Camminare come forma di conoscenza del territorio
Conoscere il territorio ha un elevato valore politico. Chi meglio del camminatore riesce a vedere pregi e magagne che sfuggono al frettoloso viaggiatore motorizzato ed è quindi potenzialmente in grado di sensibilizzare l’opinione pubblica sulle problematiche ambientali e urbanistiche? Non sono certo stati insensibili al fascino della camminata i filosofi, che hanno anzi colto alla perfezione lo stretto collegamento tra camminare e pensare. Aristotele teneva le sue lezioni ai “peripatetici” proprio camminando e parecchi secoli dopo Kierkegaard era convinto che i pensieri migliori gli venissero camminando. Gli esponenti delle arti figurative hanno talvolta utilizzato anche il camminare per esprimere il loro estro: si pensi ai dadaisti con le loro “passeggiate artistico-estetiche”. Non dimentichiamo inoltre che, dagli scenari yankee di Forrest Gump di Zemeckis alla scenografia nostrana di Basilicata coast to coast di Papaleo, anche il cinema ha strizzato l’occhio all’arte del peregrinare. Fino all’Ottocento circa, si è in realtà camminato più per necessità che per piacere, fatta eccezione del manipolo di liberi pensatori che potevano permettersi il lusso di una viandanza più spirituale.
Dall’inizio del XIX secolo il numero degli appassionati del camminare “da diporto” è notevolmente cresciuto.
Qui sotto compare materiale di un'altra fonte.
import Literature.AlgebraicGeometry.Motives.SmoothHypersurfaceScheme
import Literature.AlgebraicGeometry.Motives.ProjBaseChangeAny
import Mathlib.RingTheory.Smooth.Flat
import Mathlib.RingTheory.Smooth.StandardSmoothCotangent
import HarnessLib

/-!
# Smooth hypersurfaces of `ℙⁿ⁺¹` over a DOMAIN, I: the charts
# (helper for `AnchorsAtGenericHodgeLocusPoints`, stmt-HodgeConjecture-13944)

Route `PadicSemiregularLift` of `HodgeConjecture`, item P2b, Fermat half (B2): the anchor `Xⁿₘ / W(𝔽̄_p)`
is a hypersurface over a RING that must be a smooth proper model (`WittScheme.IsSmoothProperModel`).
The tree's projective Jacobian criterion (`Motives/SmoothHypersurfaceScheme`) is stated over a field;
its chart computations (`HypersurfaceChartAlgebra`, `HypersurfaceJacobianPresentation`,
`ProjBasicOpenSubscheme`) hold over any commutative ring, and the one field-specific step — "standard
smooth over a field ⇒ reduced", used to see that the ideal of the reduced structure on a chart is `(f)`
itself — is replaced here by its version over a DOMAIN. This file (part I) proves, def-free:

* `isReduced_of_isStandardSmoothOfRelativeDimension_of_isDomain` — a standard smooth algebra over a
  domain is reduced (flat, hence embedded in its base change to the fraction field, which is standard
  smooth over a field and therefore reduced, Stacks 056T);
* `exists_mem_basicOpen_of_mem_zeroLocus` — the `D₊(xᵢ ∂ⱼF)` cover `V₊(F)` for a nonsingular form over
  any ring (Hartshorne I Ex. 5.8 (c));
* `smoothOfRelativeDimension_subschemePiece` — over a domain, each chart of the reduced cut-out `V₊(F)`
  (Mathlib: the `subscheme` of the vanishing ideal sheaf of the closed set `V₊(F)`) over `D₊(xᵢ ∂ⱼF)`
  is smooth of relative dimension `n` (Hartshorne I Ex. 5.8 (b), III Thm. 10.2).

Part II (`…SmoothCutOut.lean`) glues the charts. No notation and no definitions are introduced (the
vanishing ideal sheaf of `V₊(F)` is written out), so that the statements are literally about the
carriers `Crystalline.projectiveSpaceOver` / `Crystalline.IsFermatLift` consume.

References: R. Hartshorne, *Algebraic Geometry* (1977), I Ex. 5.8, II Example 3.2.6, III Thm. 10.2
[Hartshorne1977]; The Stacks project, Tag 056T [StacksProject].
-/

-- the summit-side namespace `Summit.HodgeConjecture.HodgeConjecture.…` (summit = sub-problem, D-0017)
-- repeats a component by design; the linter would flag every declaration.
set_option linter.dupNamespace false

noncomputable section

open CategoryTheory CategoryTheory.Limits AlgebraicGeometry TopologicalSpace MvPolynomial
  HomogeneousLocalization
open scoped TensorProduct
open Literature.AlgebraicGeometry.Motives
open Literature.AlgebraicGeometry.Motives.ProjectiveSpace Literature.AlgebraicGeometry.Motives.ProjSubscheme
  Literature.AlgebraicGeometry.Motives.SmoothHypersurface

universe u
import Literature.Analysis.FluidPDE.CheskidovLimitForce
import Literature.Analysis.FunctionSpaces.TorusLerayHelmholtz
import HarnessLib

/-!
# Cheskidov's periodisation, V: solenoidal parts of the drift forces

Analysis/FluidPDE support file for the §6 periodisation step of Cheskidov, arXiv:2311.04182
(2023), Thm. 1.3, continuing `CheskidovLimitForce`. The vendored target
`cheskidov_time_periodic_anomaly` asks for *divergence-free* forces, whereas the body force
`∂ₜv₂ + (v₂·∇)v₂ - νΔv₂` of the periodised drift is not solenoidal; its gradient part is moved
into the pressure by the smooth Leray–Helmholtz decomposition on `T²` (named fact
`Torus.smooth_leray_helmholtz`, `TorusLerayHelmholtz.lean`, taken as a hypothesis `hH`). Given
`D : FamilyData` and `hH`:

* `FamilyData.wF D hH m`, `FamilyData.phiF D hH m` — jointly smooth solenoidal part and mean-zero
  potential of the body force of `v₂^m` (`body force = wF + ∇phiF`), with `wF` divergence free,
  mean zero, `1`-periodic;
* `FamilyData.wInf D hH t`, `FamilyData.phiInf D hH t` — the smooth solenoidal part and mean-zero
  potential of the limit force `Ginf(t)` (fixed-time form `Torus.smooth_helmholtz`), `wInf` `1`-periodic, continuous in time with values in `L²`
  (`L²`-contractivity of the solenoidal part), and
  `sup_t ‖wF^m(t) - wInf(t)‖_{L²} → 0` (`FamilyData.tendsto_wF_sub_wInf`).

## References

* A. Cheskidov, arXiv:2311.04182 (2023), §6, p. 18; J. C. Robinson, J. L. Rodrigo, W. Sadowski,
  *The Three-Dimensional Navier–Stokes Equations* (CUP 2016), Thm. 2.6, Def. 2.8 (Leray
  projector).
-/

open MeasureTheory Set Filter Topology Function

noncomputable section

namespace Literature.Analysis.FluidPDE

namespace CheskidovPeriodic

/-- The flat two-torus (local notation). [folklore] -/
local notation "𝕋²" => UnitAddTorus (Fin 2)
/-- `ℝ²` (local notation). [folklore] -/
local notation "E²" => EuclideanSpace ℝ (Fin 2)

namespace FamilyData

variable (D : FamilyData) (hH : FunctionSpaces.Torus.smooth_leray_helmholtz (Fin 2))

/-! ## The solenoidal part of the body force of the periodised drift -/

/-- The solenoidal part `wF^m` of the body force of `v₂^m` (Leray–Helmholtz, via `hH`). [cite: Cheskidov2023, §6 p. 18] -/
def wF (m : ℕ) : ℝ → 𝕋² → E² := Classical.choose (hH _ (D.nsBodyForce_v2_smooth m))

/-- The mean-zero potential `phiF^m` of the gradient part of the body force of `v₂^m`. [cite: Cheskidov2023, §6 p. 18] -/
def phiF (m : ℕ) : ℝ → 𝕋² → ℝ :=
  Classical.choose (Classical.choose_spec (hH _ (D.nsBodyForce_v2_smooth m)))

/-- The defining properties of `(wF^m, phiF^m)`. [folklore] -/
theorem wF_spec (m : ℕ) :
    FunctionSpaces.Torus.IsSmoothSpaceTimeOn univ (D.wF hH m) ∧
      FunctionSpaces.Torus.IsSmoothSpaceTimeOn univ (D.phiF hH m) ∧
      (∀ t, FunctionSpaces.Torus.IsDivFree (D.wF hH m t)) ∧
      (∀ t, FunctionSpaces.Torus.HasZeroMean (D.phiF hH m t)) ∧
      ∀ t x, Torus.nsBodyForce (D.ν m) (D.v2 m) t x =
        D.wF hH m t x + FunctionSpaces.Torus.gradient (D.phiF hH m t) x :=
  Classical.choose_spec (Classical.choose_spec (hH _ (D.nsBodyForce_v2_smooth m)))

/-- `wF^m` is jointly smooth. [folklore] -/
theorem wF_smooth (m : ℕ) : FunctionSpaces.Torus.IsSmoothSpaceTimeOn univ (D.wF hH m) := (D.wF_spec hH m).1

/-- `phiF^m` is jointly smooth. [folklore] -/
theorem phiF_smooth (m : ℕ) : FunctionSpaces.Torus.IsSmoothSpaceTimeOn univ (D.phiF hH m) := (D.wF_spec hH m).2.1

/-- `wF^m(t)` is divergence free. [folklore] -/
theorem wF_divFree (m : ℕ) (t : ℝ) : FunctionSpaces.Torus.IsDivFree (D.wF hH m t) := (D.wF_spec hH m).2.2.1 t

/-- The decomposition `body force = wF + ∇phiF`. [folklore] -/
theorem nsBodyForce_v2_eq (m : ℕ) (t : ℝ) (x : 𝕋²) :
    Torus.nsBodyForce (D.ν m) (D.v2 m) t x =
      D.wF hH m t x + FunctionSpaces.Torus.gradient (D.phiF hH m t) x :=
  (D.wF_spec hH m).2.2.2.2 t x

/-- `wF^m(t)` has zero mean (the body force has, and gradients have). [folklore] -/
theorem wF_zeroMean (m : ℕ) (t : ℝ) : FunctionSpaces.Torus.HasZeroMean (D.wF hH m t) := by
  have hw := (D.wF_smooth hH m).isSmooth_slice (mem_univ t)
  have hφ := (D.phiF_smooth hH m).isSmooth_slice (mem_univ t)
  refine (FunctionSpaces.Torus.hasZeroMean_add_gradient_iff hw hφ).1 ?_
  have h : (fun x => D.wF hH m t x + FunctionSpaces.Torus.gradient (D.phiF hH m t) x) =
      Torus.nsBodyForce (D.ν m) (D.v2 m) t := by
    funext x; exact (D.nsBodyForce_v2_eq hH m t x).symm
  rw [h]
  exact D.nsBodyForce_v2_zeroMean m t

/-- `wF^m` is `1`-periodic (uniqueness of the solenoidal part). [folklore] -/
theorem wF_periodic (m : ℕ) : Periodic (D.wF hH m) 1 :=
  FunctionSpaces.Torus.periodic_of_helmholtz (D.nsBodyForce_v2_periodic m)
    (fun t => (D.wF_smooth hH m).isSmooth_slice (mem_univ t)) (D.wF_divFree hH m)
    (fun t => (D.phiF_smooth hH m).isSmooth_slice (mem_univ t)) (D.nsBodyForce_v2_eq hH m)

/-! ## The solenoidal part of the limit drift force -/

/-- The solenoidal part `wInf(t)` of the limit force `Ginf(t)` (fixed-time Leray–Helmholtz). [cite: Cheskidov2023, §6 p. 18] -/
def wInf (t : ℝ) : 𝕋² → E² := Classical.choose (hH.smooth_helmholtz _ (D.Ginf_smooth_slice t))

/-- The mean-zero potential of the gradient part of `Ginf(t)`. [cite: Cheskidov2023, §6 p. 18] -/
def phiInf (t : ℝ) : 𝕋² → ℝ :=
  Classical.choose (Classical.choose_spec (hH.smooth_helmholtz _ (D.Ginf_smooth_slice t)))

/-- The defining properties of `(wInf(t), phiInf(t))`. [folklore] -/
theorem wInf_spec (t : ℝ) :
    FunctionSpaces.Torus.IsSmooth (D.wInf hH t) ∧ FunctionSpaces.Torus.IsSmooth (D.phiInf hH t) ∧
      FunctionSpaces.Torus.IsDivFree (D.wInf hH t) ∧ FunctionSpaces.Torus.HasZeroMean (D.phiInf hH t) ∧
      ∀ x, D.Ginf t x = D.wInf hH t x + FunctionSpaces.Torus.gradient (D.phiInf hH t) x :=
  Classical.choose_spec (Classical.choose_spec (hH.smooth_helmholtz _ (D.Ginf_smooth_slice t)))

/-- `wInf` is `1`-periodic. [folklore] -/
theorem wInf_periodic : Periodic (D.wInf hH) 1 :=
  FunctionSpaces.Torus.periodic_of_helmholtz D.Ginf_periodic (fun t => (D.wInf_spec hH t).1)
    (fun t => (D.wInf_spec hH t).2.2.1) (fun t => (D.wInf_spec hH t).2.1) (fun t => (D.wInf_spec hH t).2.2.2.2)

/-- **`L²`-contractivity between the two solenoidal parts**:
`‖wF^m(t) - wInf(t)‖_{L²} ≤ ‖(body force of v₂^m)(t) - Ginf(t)‖_{L²}`. [folklore] -/
theorem eLpNorm_wF_sub_wInf_le (m : ℕ) (t : ℝ) :
    eLpNorm (D.wF hH m t - D.wInf hH t) 2 volume ≤
      eLpNorm (Torus.nsBodyForce (D.ν m) (D.v2 m) t - D.Ginf t) 2 volume :=
  FunctionSpaces.Torus.eLpNorm_sub_le_of_helmholtz ((D.wF_smooth hH m).isSmooth_slice (mem_univ t))
    (D.wInf_spec hH t).1 (D.wF_divFree hH m t) (D.wInf_spec hH t).2.2.1
    ((D.phiF_smooth hH m).isSmooth_slice (mem_univ t)) (D.wInf_spec hH t).2.1
    (D.nsBodyForce_v2_eq hH m t) (D.wInf_spec hH t).2.2.2.2

/-- **`wInf ∈ C(ℝ; L²)`** (contractivity against `Ginf ∈ C(ℝ; L²)`). [cite: Cheskidov2023, §6 p. 18] -/
theorem wInf_continuousInLpOn : Torus.ContinuousInLpOn univ 2 (D.wInf hH) := by
  refine ⟨fun t _ => (D.wInf_spec hH t).1.memLp 2, fun t₀ _ => ?_⟩
  have h := D.Ginf_continuousInLpOn.2 t₀ (mem_univ t₀)
  refine tendsto_of_tendsto_of_tendsto_of_le_of_le' tendsto_const_nhds h
    (Eventually.of_forall fun t => zero_le) (Eventually.of_forall fun t => ?_)
  exact FunctionSpaces.Torus.eLpNorm_sub_le_of_helmholtz (D.wInf_spec hH t).1 (D.wInf_spec hH t₀).1
    (D.wInf_spec hH t).2.2.1 (D.wInf_spec hH t₀).2.2.1 (D.wInf_spec hH t).2.1 (D.wInf_spec hH t₀).2.1
    (D.wInf_spec hH t).2.2.2.2 (D.wInf_spec hH t₀).2.2.2.2

/-- **Convergence of the solenoidal parts**: `sup_t ‖wF^m(t) - wInf(t)‖_{L²} → 0`. [cite: Cheskidov2023, §6 p. 18] -/
theorem tendsto_wF_sub_wInf :
    Tendsto (fun m => ⨆ t : ℝ, eLpNorm (D.wF hH m t - D.wInf hH t) 2 volume) atTop (𝓝 0) :=
  tendsto_of_tendsto_of_tendsto_of_le_of_le' tendsto_const_nhds D.tendsto_nsBodyForce_v2_sub_Ginf
    (Eventually.of_forall fun _ => zero_le)
    (Eventually.of_forall fun m => iSup_mono fun t => D.eLpNorm_wF_sub_wInf_le hH m t)

end FamilyData

end CheskidovPeriodic

end Literature.Analysis.FluidPDE

end
import Mathlib
import Summits.Ventures.PercRepro2.Defs
import Summits.Ventures.PercRepro2.Independence
import Summits.Ventures.PercRepro2.Harris
import Summits.Ventures.PercRepro2.Graph
import Summits.Ventures.PercRepro2.Exploration
import Summits.Ventures.PercRepro2.FourFunctions
import Summits.Ventures.PercRepro2.Induced
import Summits.Ventures.PercRepro2.Frontier
import Summits.Ventures.PercRepro2.VdBKahn

/-!
# Lemma A: avoid-more positivity (blind cell PercRepro2, typer-1; mine-c g3
`proofs/MINEC-THEOREMS.md` Lemma A, INBOX 2026-08-23T11:03:51Z; lead g11 10:53:27Z queue)

For a root `s`, an avoided set `T`, target sets `A, B` (events `X = {A ⊆ C(s)}`, `Y = {B ⊆ C(s)}`)
and a further set `U` to avoid, with `m_X = E_{μ₀}[X]` the conditional mean under `μ₀ = P(· ∣ R_T)`:
`E_{μ₀}[(X − m_X)(Y − m_Y); C(s) ∩ U = ∅] ≥ 0`. Cleared by `P(R_T)²` this is **`avoidMore_nonneg`**:

`0 ≤ P(R_T)² · P(X ∩ Y ∩ R_{T∪U}) − P(R_T) · [P(X ∩ R_T) P(Y ∩ R_{T∪U}) + P(Y ∩ R_T) P(X ∩ R_{T∪U})]
     + P(X ∩ R_T) P(Y ∩ R_T) P(R_{T∪U})`,

proved by the identity `P(R_{T∪U}) · S = P(R_T)² · [P(R_{T∪U}) P(XY; R_{T∪U}) − P(X; R_{T∪U}) P(Y; R_{T∪U})]
+ (P(X; R_{T∪U}) P(R_T) − P(X; R_T) P(R_{T∪U})) (P(Y; R_{T∪U}) P(R_T) − P(Y; R_T) P(R_{T∪U}))`: the first
bracket is `vdBK` with the avoided set `T ∪ U`, both factors of the second are `≤ 0` by `vdBK` with the
avoided sets `(T ∪ U, T)` (monotonicity of BHK 1.3 in the avoided set); `P(R_{T∪U}) = 0` is degenerate.
-/

namespace Summit.Ventures.PercRepro2

namespace MineCLemmas

variable {V : Type*} {E : Type*} [Fintype E] [DecidableEq E] [Fintype V] [DecidableEq V]
  {R : Type*} [Field R] [LinearOrder R] [IsStrictOrderedRing R]

variable (p : E → R) (ends : E → Sym2 V)

omit [Fintype E] [DecidableEq E] [Fintype V] [LinearOrder R] [IsStrictOrderedRing R] in
/-- `{A ∪ B ⊆ C(s)} = {A ⊆ C(s)} ∩ {B ⊆ C(s)}`. -/
lemma connAll_union' (s : V) (A B : Finset V) :
    connAll ends s (A ∪ B) = connAll ends s A ∩ connAll ends s B := by
  ext ω
  simp only [connAll, Set.mem_setOf_eq, Set.mem_inter_iff, Finset.mem_union, or_imp, forall_and]

omit [Fintype E] [DecidableEq E] [Fintype V] [DecidableEq V] [LinearOrder R] [IsStrictOrderedRing R] in
/-- `{∅ ⊆ C(s)}` is the sure event. -/
lemma connAll_empty (s : V) : connAll ends s (∅ : Finset V) = Set.univ := by
  ext ω
  simp [connAll]

/-- Monotonicity of BHK 1.3 in the avoided set (cleared): `P(X; R_{T∪U}) P(R_T) ≤ P(X; R_T) P(R_{T∪U})`. -/
lemma shift_avoid_more (hp : IsProbVec p) (s : V) (A T U : Finset V) :
    prob p (connAll ends s A ∩ avoidAll ends s (T ∪ U)) * prob p (avoidAll ends s T) ≤
      prob p (connAll ends s A ∩ avoidAll ends s T) * prob p (avoidAll ends s (T ∪ U)) := by
  have key := vdBK p hp ends s A ∅ (T ∪ U) T
  have h1 : (T ∪ U) ∩ T = T := by
    ext x; simp only [Finset.mem_inter, Finset.mem_union]; tauto
  have h2 : T ∪ U ∪ T = T ∪ U := by
    ext x; simp only [Finset.mem_union]; tauto
  rw [connAll_empty, Set.univ_inter, Finset.union_empty, h1, h2] at key
  exact key

/-- **Lemma A (avoid-more positivity, cleared)**: for every further avoided set `U`,
`0 ≤ P(R_T)² P(XY; R_{T∪U}) − P(R_T) [P(X; R_T) P(Y; R_{T∪U}) + P(Y; R_T) P(X; R_{T∪U})]
   + P(X; R_T) P(Y; R_T) P(R_{T∪U})`. -/
theorem avoidMore_nonneg (hp : IsProbVec p) (s : V) (A B T U : Finset V) :
    0 ≤ prob p (avoidAll ends s T) ^ 2 *
          prob p (connAll ends s (A ∪ B) ∩ avoidAll ends s (T ∪ U)) -
        prob p (avoidAll ends s T) *
          (prob p (connAll ends s A ∩ avoidAll ends s T) *
              prob p (connAll ends s B ∩ avoidAll ends s (T ∪ U)) +
            prob p (connAll ends s B ∩ avoidAll ends s T) *
              prob p (connAll ends s A ∩ avoidAll ends s (T ∪ U))) +
        prob p (connAll ends s A ∩ avoidAll ends s T) *
          prob p (connAll ends s B ∩ avoidAll ends s T) * prob p (avoidAll ends s (T ∪ U)) := by
  set P := prob p (avoidAll ends s T) with hP
  set PU := prob p (avoidAll ends s (T ∪ U)) with hPU
  set XY := prob p (connAll ends s (A ∪ B) ∩ avoidAll ends s (T ∪ U))
  set X0 := prob p (connAll ends s A ∩ avoidAll ends s T)
  set Y0 := prob p (connAll ends s B ∩ avoidAll ends s T)
  set XU := prob p (connAll ends s A ∩ avoidAll ends s (T ∪ U))
  set YU := prob p (connAll ends s B ∩ avoidAll ends s (T ∪ U))
  -- BHK with the avoided set `T ∪ U`: `XU · YU ≤ XY · PU`
  have hbhk : XU * YU ≤ XY * PU := by
    have key := vdBK p hp ends s A B (T ∪ U) (T ∪ U)
    rw [Finset.inter_self, Finset.union_self] at key
    exact key
  -- the two shifts
  have hA := shift_avoid_more p ends hp s A T U
  have hB := shift_avoid_more p ends hp s B T U
  have hPU0 : 0 ≤ PU := prob_nonneg hp _
  have hXU0 : 0 ≤ XU := prob_nonneg hp _
  have hYU0 : 0 ≤ YU := prob_nonneg hp _
  have hXY0 : 0 ≤ XY := prob_nonneg hp _
  have hXUle : XU ≤ PU := prob_mono hp Set.inter_subset_right
  have hYUle : YU ≤ PU := prob_mono hp Set.inter_subset_right
  have hXYle : XY ≤ PU := prob_mono hp Set.inter_subset_right
  rcases hPU0.lt_or_eq with hpos | hzero
  · have hid : PU * (P ^ 2 * XY - P * (X0 * YU + Y0 * XU) + X0 * Y0 * PU) =
        P ^ 2 * (PU * XY - XU * YU) + (XU * P - X0 * PU) * (YU * P - Y0 * PU) := by ring
    have h1 : 0 ≤ P ^ 2 * (PU * XY - XU * YU) := mul_nonneg (sq_nonneg _) (by linarith)
    have h2 : 0 ≤ (XU * P - X0 * PU) * (YU * P - Y0 * PU) :=
      mul_nonneg_of_nonpos_of_nonpos (by linarith) (by linarith)
    have : 0 ≤ PU * (P ^ 2 * XY - P * (X0 * YU + Y0 * XU) + X0 * Y0 * PU) := by
      rw [hid]; linarith
    exact (mul_nonneg_iff_of_pos_left hpos).1 this
  · have hXUz : XU = 0 := le_antisymm (hzero ▸ hXUle) hXU0
    have hYUz : YU = 0 := le_antisymm (hzero ▸ hYUle) hYU0
    have hXYz : XY = 0 := le_antisymm (hzero ▸ hXYle) hXY0
    rw [hXUz, hYUz, hXYz, ← hzero]
    ring_nf
    exact le_refl _

end MineCLemmas

end Summit.Ventures.PercRepro2
import Literature.AlgebraicGeometry.AbelianSchemes.MFKSubfunctorOfHilbIntrinsic
import Literature.AlgebraicGeometry.AbelianSchemes.MumfordBundleIsoTransport
import Literature.AlgebraicGeometry.AbelianSchemes.MFKClausesIsoTransport
import Literature.AlgebraicGeometry.AbelianSchemes.LevelStructureTransportIso
import Literature.AlgebraicGeometry.AbelianSchemes.HomKernelTorsionCount
import Literature.AlgebraicGeometry.AbelianVarieties.LineBundleTensorPower
import HarnessLib

/-!
# The MFK sub-functor of Hilb, INTRINSIC form — the converse and the `T`-point description
# ([MumfordFogartyKirwan1994] Prop. 7.3, steps (I)–(VI); sequel of ★ `MFKSubfunctorOfHilbIntrinsic`)

Topic `AlgebraicGeometry/AbelianSchemes`; namespace `Literature.AlgebraicGeometry.AbelianSchemes.AbelianSchemeOver`; universe `0`.
Cell hodgecm-mathlib (D-0151), F-DAG leaf F-6, capstone (H-int) part 2 (B-p02 (g14); consumer (H-rep), B-p18 (g19)).  THEOREMS
ONLY; books 0.  HC_CM is proved only modulo the 7 printed citations until rung 0 closes; this file discharges none of them.

* **`existsUnique_comp_of_mfkIntrinsic`** — `INT(b)` ⟹ `b` factors uniquely through `j ≫ j₂ ≫ j₁`: storeys (I), (II) (the group
  law of `A_b` moved to `Z₁ ×_{H₁} T`, Mathlib `GrpObj.ofIso`) give `v : T → H₂`; the comparison `e : A_b ≅ A₂ ×_{H₂} T` preserves
  the units, so is a homomorphism ([MumfordFogartyKirwan1994] Cor. 6.4, ★ `isMonHom_of_one_comp_of_isLocallyNoetherian_base`), and
  with the dual transport `Ĥ_e` (★ `hatTransport`) every clause of Prop. 7.3 (V)/(P)/(III)(IV)(V′)/(VI) moves from `(A_b, D_b)` to
  `(A₂ ×_{H₂} T, D₂ ×_{H₂} T)` (★ `MumfordBundleIsoTransport` (B-p17), ★ `MFKClausesIsoTransport`, ★ `Polarization.hasType_of_isBaseChangeVia`, ★
  `LevelStructure.exists_comp_of_iso`, ★ `LevelStructure.isSymplecticLiftable_of_isBaseChangeVia`); `[6] ≫ λ = Λ(L′)_T` is
  recovered from the classification letter by the uniqueness of `Λ` (★ `eq_of_classify_mumfordBundle`);
* HEAD **`existsUnique_comp_iff_mfkIntrinsic`** — `(∃! w, w ≫ j ≫ j₂ ≫ j₁ = b) ↔ INT(b)` (with ★ `mfkIntrinsic_of_existsUnique_comp`).

## References
* [MumfordFogartyKirwan1994] D. Mumford, J. Fogarty, F. Kirwan, *Geometric Invariant Theory*, 3rd ed. (1994), Ch. 6 §1
  Corollary 6.4 (p. 117), Ch. 6 §2 Definition 6.2 (p. 120), Prop. 6.10 (p. 121), Prop. 6.11 (p. 122), Ch. 7 §2 Definition 7.2
  (p. 129), Proposition 7.3 and its proof (pp. 132–134).
-/

set_option backward.isDefEq.respectTransparency false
Città più sicure e vivibili e spazi naturali protetti e ben gestiti, quali parchi e riserve naturali, hanno reso meno avventuroso dedicarsi al cammino. Questa stagione aurea per i camminatori è durata fino agli anni Sessanta del secolo scorso. Da allora è iniziata un’urbanizzazione e suburbanizzazione ostile e penalizzante per il pedone. Parecchi “non luoghi” spoetizzanti hanno occupato il posto di spazi deputati al cammino. La camminata è divenuta per molti l’azione per spostarsi dall’auto agli edifici o tra un edificio e l’altro. Un’élite di camminatori ha continuato a camminare per diletto, stretta intorno a un associazionismo spesso per poco incline all’apertura. Nell’ultimo decennio le cose sono cambiate in meglio. Paradossalmente, forse un po’ di merito potrebbe avercelo avuto la crisi economica dapprima strisciante e poi galoppante. Ma non solo.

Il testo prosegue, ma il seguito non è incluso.